#### EXERCISE REQUIREMENTS:
Only lines that contain the string "theorems" should be returned from the material below.

#### RECORDS SHOWN:
● ● ●

import Literature.MathematicalPhysics.QuantumFieldTheory.Federbush1986.NonAbelianDualityPlaquetteAction
import Literature.MathematicalPhysics.QuantumFieldTheory.Federbush1986.DecayEnvelope
import Literature.MathematicalPhysics.QuantumFieldTheory.Federbush1986.LatticeActionLimit

/-!
# `Federbush1986.NonAbelianDualityCoarseSummable` — [Federbush1987PhaseCellVI] THEOREM 2 p. 20, ingredient: EVERY LATTICE
# ACTION `S^r_0` OF THE ASSOCIATED FAMILY IS A CONVERGENT PLAQUETTE SUM (all levels `r`, including the coarse ones below the
# small-field threshold), for a potential decaying like `|x|^{−(2+ε)}` (theorems only)

statement-level skeleton of published theorems with citation tags; proofs where landed; nothing here is a claim about the Yang–Mills mass gap

CITATION HEADER.  P. Federbush, *A phase cell approach to Yang–Mills theory. VI. Non-abelian lattice-continuum duality*,
Ann. Inst. H. Poincaré (Physique théorique) **47** (1987) 17–23, Numdam `AIHPA_1987__47_1_17_0` [Federbush1987PhaseCellVI]
(cell paper F6; pp. 18–23 READ AS IMAGES `run/shared/lean/pub/lit-balaban/lit-balaban-r19/renders/fedVI/fedVI-p003…p008.png`).
Unit `lit-balaban-r19` gen 5 (reader/typer r19; owner of the F6 statement file); SKELETON row **F6.Thm2** (statement of record
`BlockSpinSystem.Theorem2Oriented`: its FIRST conjunct «every `S^r_0` is a convergent plaquette sum»).  Inputs BY NAME:
`blockSpin_eq_canonWord`, `wordHol_map/_congr`, `inflBox_succ`, `norm_segment_sub_src_le`, `eq_iterBlockSpin_of_compatible`,
`gApprox_congr_of_eqOn`, `cutoff` (`NonAbelianDualityLocality`, this unit gen 3), `mem_canonWord_base` (`NonAbelianDualityTopStep`),
`norm_F_le_of_estimates`, `iterBlockSpin_top/_self` (units r17), `gApprox_eq_exp_of_le` (`NonAbelianDualityPlaquetteAction`),
`norm_iterBlockSpinLog_logData_le_of_le` (`NonAbelianDualityPlaquetteCascade`), `theorem1_of_chart_tendsto`
(`NonAbelianDualityTheorem1`, unit r17), `polyEnvelope`, `integrable_polyEnvelope_sum_sq` (`DecayEnvelope`, unit r17),
`LatticeRiemann.summable_of_dominated`, `tsum_plaq_eq_tsum_base` (`LatticeActionLimit`, unit r17).
HOME `run/shared/lean/pub/lit-balaban/`.

WHAT IS PRINTED.  VI p. 20: «S^r_0 = ¼ Σ_p |g_∂p|² (10) where the sum is over plaquettes in ℒ^r», Theorem 2 («the corresponding
lattice actions, S^r_0, converge») — on the infinite lattice `ℒ^r` the finiteness of each `S^r_0` for the assignments
associated to a potential with «||x|^{2+ε}A_μ(x)| < c» is part of what is asserted and is left to the reader.

THE MATHEMATICS.  Fix a level `r` and a high auxiliary level `s = r + k` above the small-field threshold.  (§1) ONE block spin
at the group level in the small-field region: if the fine assignments on the letters of Federbush's words `Γ_x` of `e` have
`|u(f)| ≤ η ≤ η₀`, their logarithms exist by the chart (`|X_f| ≤ C|u(f)|`), `BS(u)(e) = exp F(X)` by (13)/(18) (`F_spec`,
`paths_canonical`), and `|F(X)| ≤ (‖F^L‖ + c₁)|X|` by (21): `|BS(u)(e)| ≤ Θη`, `Θ = C²(‖F^L‖ + c₁)`.  (§2) Iterating down `k`
levels over the influence boxes: `|X^{(r)}(u)(e)| ≤ Θ^k η` if `|u| ≤ η` on the level-`s` influence box of `e` and `Θ^kη ≤ η₀`.
(§3) At the high level, far from the origin the associated assignments are small in proportion to the LOCAL size of the
potential: `|g(f)| ≤ QB₁′(f)ℓ_s` (`g(f) = lim g(f, n)`, the approximates being those of the cutoff `χ_fA`, in log coordinates
of size `≤ K₁B₁′ℓ_s`).  (§4) Hence by compatibility `g(r) = X^{(r)}(g(s))` and `|g_∂p| ≤ 4Θ^kQℓ_s·K(1 + (|x_p| − 17)₊)^{−(2+ε)}`
for all plaquettes outside a bounded set (a FINITE set of plaquettes of `ℒ^r`); the squares are dominated by an integrable radial
envelope, so `Σ_p [dir₁ ≠ dir₂]|g_∂p|²` converges (`summable_of_dominated` + finitely many exceptions).

WHAT THIS MODULE PROVES (theorems only; no `def`, no `Prop` definition, no named fact; axioms standard).  §1
**`absG_blockSpin_le_of_chart`**; §2 **`absG_iterBlockSpin_le_of_chart`**; §3 `norm_cutoff_le_of_local`, **`absG_assoc_le_local`**;
§4 `abs_apply_le_norm_E4`, `finite_plaq_norm_src_lt`, `absG_plaqHol_le_sum`, **`summable_plaqActionTermOriented_assoc`**.
-/

namespace Literature.MathematicalPhysics.QuantumFieldTheory.Federbush1986

noncomputable section

open Filter Metric Set MeasureTheory LatticeRiemann
open scoped Topology BigOperators

namespace BlockSpinSystem

variable (S : BlockSpinSystem)

/-! ## §1 One block spin in the small-field region, at the group level -/

/-- **One block spin of small assignments is small** (group level, through the chart): there are `Θ ≥ 0` and `η₀ > 0` such
that if `|u(f)| ≤ η ≤ η₀` for every letter `f` of the words `Γ_x` of `e`, then `|BS(u)(e)| ≤ Θη`.
[cite: Federbush1987PhaseCellVI, (13), (18), (21) p. 21, (1)–(2) p. 18] -/
theorem absG_blockSpin_le_of_chart (hFS : S.IsFederbushSystem)
    (hchart : ∃ ρ > (0 : ℝ), ∃ C ≥ (1 : ℝ),
      (∀ X Y : S.𝔤, ‖X‖ < ρ → ‖Y‖ < ρ →
        C⁻¹ * ‖X - Y‖ ≤ dist (S.exp X) (S.exp Y) ∧ dist (S.exp X) (S.exp Y) ≤ C * ‖X - Y‖) ∧
      ∀ g : S.G, absG g < ρ / C → ∃ X : S.𝔤, ‖X‖ < ρ ∧ S.exp X = g) :
    ∃ Θ : ℝ, 0 ≤ Θ ∧ ∃ η₀ > (0 : ℝ), ∀ (j : ℕ) (u : Edge (j + 1) → S.G) (e : Edge j) (η : ℝ), 0 ≤ η →
      (∀ x, ∀ l ∈ canonWord j e x, absG (u l.1) ≤ η) → η ≤ η₀ → absG (S.blockSpin j u e) ≤ Θ * η := by
  obtain ⟨ρ, hρ, C, hC1, hlip, hsurj⟩ := hchart
  obtain ⟨c₁, hc₁, ε₁, hε₁, HF⟩ := S.norm_F_le_of_estimates hFS.estimates
  have hC0 : 0 < C := lt_of_lt_of_le one_pos hC1
  have hεF := S.εF_pos
  obtain ⟨Λ, hΛdef⟩ : ∃ Λ : ℝ, Λ = ‖S.FL‖ + c₁ := ⟨_, rfl⟩
  have hΛ0 : 0 ≤ Λ := by rw [hΛdef]; positivity
  obtain ⟨m, hmdef⟩ : ∃ m : ℝ, m = min (min ρ S.εF) (min ε₁ 1) := ⟨_, rfl⟩
  have hm0 : 0 < m := by rw [hmdef]; exact lt_min (lt_min hρ hεF) (lt_min hε₁ one_pos)
  have hmρ : m ≤ ρ := by rw [hmdef]; exact (min_le_left _ _).trans (min_le_left _ _)
  have hmF : m ≤ S.εF := by rw [hmdef]; exact (min_le_left _ _).trans (min_le_right _ _)
  have hm₁ : m ≤ ε₁ := by rw [hmdef]; exact (min_le_right _ _).trans (min_le_left _ _)
  have hm1 : m ≤ 1 := by rw [hmdef]; exact (min_le_right _ _).trans (min_le_right _ _)
  refine ⟨C * Λ * C, by positivity, m / (2 * C * (Λ + 1)), by positivity, ?_⟩
  intro j u e η hη0 hsmall hη
  -- smallness bookkeeping: C η (Λ + 1) ≤ m / 2
  have hkey : C * η * (Λ + 1) ≤ m / 2 := by
    have h1 : C * η * (Λ + 1) ≤ C * (m / (2 * C * (Λ + 1))) * (Λ + 1) :=
      mul_le_mul_of_nonneg_right (mul_le_mul_of_nonneg_left hη hC0.le) (by positivity)
    have h2 : C * (m / (2 * C * (Λ + 1))) * (Λ + 1) = m / 2 := by field_simp
    linarith
  have hCη : C * η ≤ m / 2 := by nlinarith [mul_nonneg (mul_nonneg hC0.le hη0) hΛ0]
  have hCηρ : C * η < ρ := by linarith
  have hCηF : C * η < S.εF := by linarith
  have hCη₁ : C * η < ε₁ := by linarith
  have hCη1 : C * η ≤ 1 := by linarith
  have hΛCη : Λ * (C * η) < ρ := by nlinarith [mul_nonneg hC0.le hη0]
  have hηρC : η < ρ / C := by
    rw [lt_div_iff₀ hC0]; linarith
  -- logarithms of small group elements through the chart
  have h0ρ : ‖(0 : S.𝔤)‖ < ρ := by simpa using hρ
  have hlog : ∀ g : S.G, absG g ≤ η → ∃ X : S.𝔤, ‖X‖ < ρ ∧ S.exp X = g ∧ ‖X‖ ≤ C * absG g := by
    intro g hg
    obtain ⟨X, hX, hXg⟩ := hsurj g (hg.trans_lt hηρC)
    refine ⟨X, hX, hXg, ?_⟩
    have h := (hlip X 0 hX h0ρ).1
    rw [hXg, S.exp_zero hFS, sub_zero] at h
    rw [absG, dist_comm]
    calc ‖X‖ = C * (C⁻¹ * ‖X‖) := by field_simp
      _ ≤ C * dist g 1 := mul_le_mul_of_nonneg_left h hC0.le
  classical
  -- the letter logarithms (zero where the letter is not small, which no used letter is)
  obtain ⟨X, hXdef⟩ : ∃ X : Fin S.M → S.𝔤, X = fun α =>
      if h : absG (u (S.vars j e α)) ≤ η then Classical.choose (hlog _ h) else 0 := ⟨_, rfl⟩
  have hXspec : ∀ α, absG (u (S.vars j e α)) ≤ η →
      ‖X α‖ < ρ ∧ S.exp (X α) = u (S.vars j e α) ∧ ‖X α‖ ≤ C * absG (u (S.vars j e α)) := by
    intro α h
    rw [hXdef]; simp only [dif_pos h]
    exact Classical.choose_spec (hlog _ h)
  have hXn : ∀ α, ‖X α‖ ≤ C * η := by
    intro α
    by_cases h : absG (u (S.vars j e α)) ≤ η
    · exact (hXspec α h).2.2.trans (mul_le_mul_of_nonneg_left h hC0.le)
    · rw [hXdef]; simp only [dif_neg h, norm_zero]; positivity
  have hXpi : ‖X‖ ≤ C * η := (pi_norm_le_iff_of_nonneg (by positivity)).2 hXn
  have hXF : ∀ α, ‖X α‖ < S.εF := fun α => (hXn α).trans_lt hCηF
  -- (13)/(18): the block spin is exp F(X)
  have hspec := S.F_spec X hXF
  have hword : ∀ x, wordHol (fun α => S.exp (X α)) (S.paths x) = wordHol u (canonWord j e x) := by
    intro x
    rw [← hFS.paths_canonical j e x, ← wordHol_map u (S.vars j e) (S.paths x)]
    refine wordHol_congr _ fun l hl => ?_
    have hmem : (S.vars j e l.1, l.2) ∈ canonWord j e x := by
      rw [← hFS.paths_canonical j e x]; exact List.mem_map.2 ⟨l, hl, rfl⟩
    exact (hXspec l.1 (hsmall x _ hmem)).2.1
  have hbs : S.blockSpin j u e = S.exp (S.F X) := by
    rw [S.blockSpin_eq_canonWord hFS j u e, hspec]
    congr 1
    funext x
    exact (hword x).symm
  -- (21): |F(X)| ≤ Λ|X|
  have hFX : ‖S.F X‖ ≤ Λ * (C * η) := by
    have h1 := HF X (hXpi.trans_lt hCη₁)
    have hX1 : ‖X‖ ≤ 1 := hXpi.trans hCη1
    have hsq : ‖X‖ ^ 2 ≤ ‖X‖ := by nlinarith [norm_nonneg X]
    calc ‖S.F X‖ ≤ ‖S.FL‖ * ‖X‖ + c₁ * ‖X‖ ^ 2 := h1
      _ ≤ ‖S.FL‖ * ‖X‖ + c₁ * ‖X‖ := by nlinarith
      _ = Λ * ‖X‖ := by rw [hΛdef]; ring
      _ ≤ Λ * (C * η) := mul_le_mul_of_nonneg_left hXpi hΛ0
  -- |exp F(X)| ≤ C|F(X)|
  rw [hbs, absG, ← S.exp_zero hFS]
  have h := (hlip 0 (S.F X) h0ρ (hFX.trans_lt hΛCη)).2
  rw [zero_sub, norm_neg] at h
  calc dist (S.exp 0) (S.exp (S.F X)) ≤ C * ‖S.F X‖ := h
    _ ≤ C * (Λ * (C * η)) := mul_le_mul_of_nonneg_left hFX hC0.le
    _ = C * Λ * C * η := by ring

/-! ## §2 Iterating down the influence boxes -/

/-- **`k` block spins of small assignments are small**: `|X^{(r)}(u)(e)| ≤ Θ^kη` if `|u(f)| ≤ η` on the level-`(r+k)` influence
box of `e` and `Θ^kη ≤ η₀` (`Θ ≥ 1`). [cite: Federbush1987PhaseCellVI, (1)–(2) p. 18, (13), (18), (21) p. 21; Federbush1986PhaseCellI,
§1 Fig. 1–2 p. 321–322] -/
theorem absG_iterBlockSpin_le_of_chart (hFS : S.IsFederbushSystem)
    (hchart : ∃ ρ > (0 : ℝ), ∃ C ≥ (1 : ℝ),
      (∀ X Y : S.𝔤, ‖X‖ < ρ → ‖Y‖ < ρ →
        C⁻¹ * ‖X - Y‖ ≤ dist (S.exp X) (S.exp Y) ∧ dist (S.exp X) (S.exp Y) ≤ C * ‖X - Y‖) ∧
      ∀ g : S.G, absG g < ρ / C → ∃ X : S.𝔤, ‖X‖ < ρ ∧ S.exp X = g) :
    ∃ Θ : ℝ, 1 ≤ Θ ∧ ∃ η₀ > (0 : ℝ), ∀ (k r : ℕ) (u : Edge (r + k) → S.G) (e : Edge r) (η : ℝ), 0 ≤ η →
      (∀ f : Edge (r + k), inflBox e.base k f.base → absG (u f) ≤ η) → Θ ^ k * η ≤ η₀ →
        absG (S.iterBlockSpin r (r + k) u e) ≤ Θ ^ k * η := by
  obtain ⟨Θ₁, hΘ₁, η₀, hη₀, H⟩ := S.absG_blockSpin_le_of_chart hFS hchart
  refine ⟨max Θ₁ 1, le_max_right _ _, η₀, hη₀, ?_⟩
  have hΘ1 : 1 ≤ max Θ₁ 1 := le_max_right _ _
  have hΘ0 : 0 ≤ max Θ₁ 1 := zero_le_one.trans hΘ1
  intro k
  induction k with
  | zero =>
    intro r u e η hη h _
    show absG (S.iterBlockSpin r r u e) ≤ (max Θ₁ 1) ^ 0 * η
    rw [S.iterBlockSpin_self, pow_zero, one_mul]
    exact h e (inflBox_zero e.base)
  | succ k ih =>
    intro r u e η hη h hcond
    show absG (S.iterBlockSpin r (r + k + 1) u e) ≤ (max Θ₁ 1) ^ (k + 1) * η
    rw [S.iterBlockSpin_top r (r + k) (Nat.le_add_right r k)]
    have hηη₀ : η ≤ η₀ := by
      have h1 : η ≤ (max Θ₁ 1) ^ (k + 1) * η := le_mul_of_one_le_left hη (one_le_pow₀ hΘ1)
      exact h1.trans hcond
    have hstep : ∀ f : Edge (r + k), inflBox e.base k f.base → absG (S.blockSpin (r + k) u f) ≤ max Θ₁ 1 * η := by
      intro f hf
      obtain ⟨b', μ'⟩ := f
      have h1 : ∀ x, ∀ l ∈ canonWord (r + k) ⟨b', μ'⟩ x, absG (u l.1) ≤ η := fun x l hl =>
        h l.1 (inflBox_succ hf (mem_canonWord_base b' μ' x l hl))
      exact (H (r + k) u ⟨b', μ'⟩ η hη h1 hηη₀).trans (mul_le_mul_of_nonneg_right (le_max_left _ _) hη)
    have hcond' : (max Θ₁ 1) ^ k * (max Θ₁ 1 * η) ≤ η₀ := by
      calc (max Θ₁ 1) ^ k * (max Θ₁ 1 * η) = (max Θ₁ 1) ^ (k + 1) * η := by ring
        _ ≤ η₀ := hcond
    calc absG (S.iterBlockSpin r (r + k) (S.blockSpin (r + k) u) e) ≤ (max Θ₁ 1) ^ k * (max Θ₁ 1 * η) :=
          ih r (S.blockSpin (r + k) u) e (max Θ₁ 1 * η) (by positivity) hstep hcond'
      _ = (max Θ₁ 1) ^ (k + 1) * η := by ring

● ● ●

#### SOLUTION FOR THIS PROBLEM:
# small-field threshold), for a potential decaying like `|x|^{−(2+ε)}` (theorems only)
statement-level skeleton of published theorems with citation tags; proofs where landed; nothing here is a claim about the Yang–Mills mass gap
WHAT THIS MODULE PROVES (theorems only; no `def`, no `Prop` definition, no named fact; axioms standard).  §1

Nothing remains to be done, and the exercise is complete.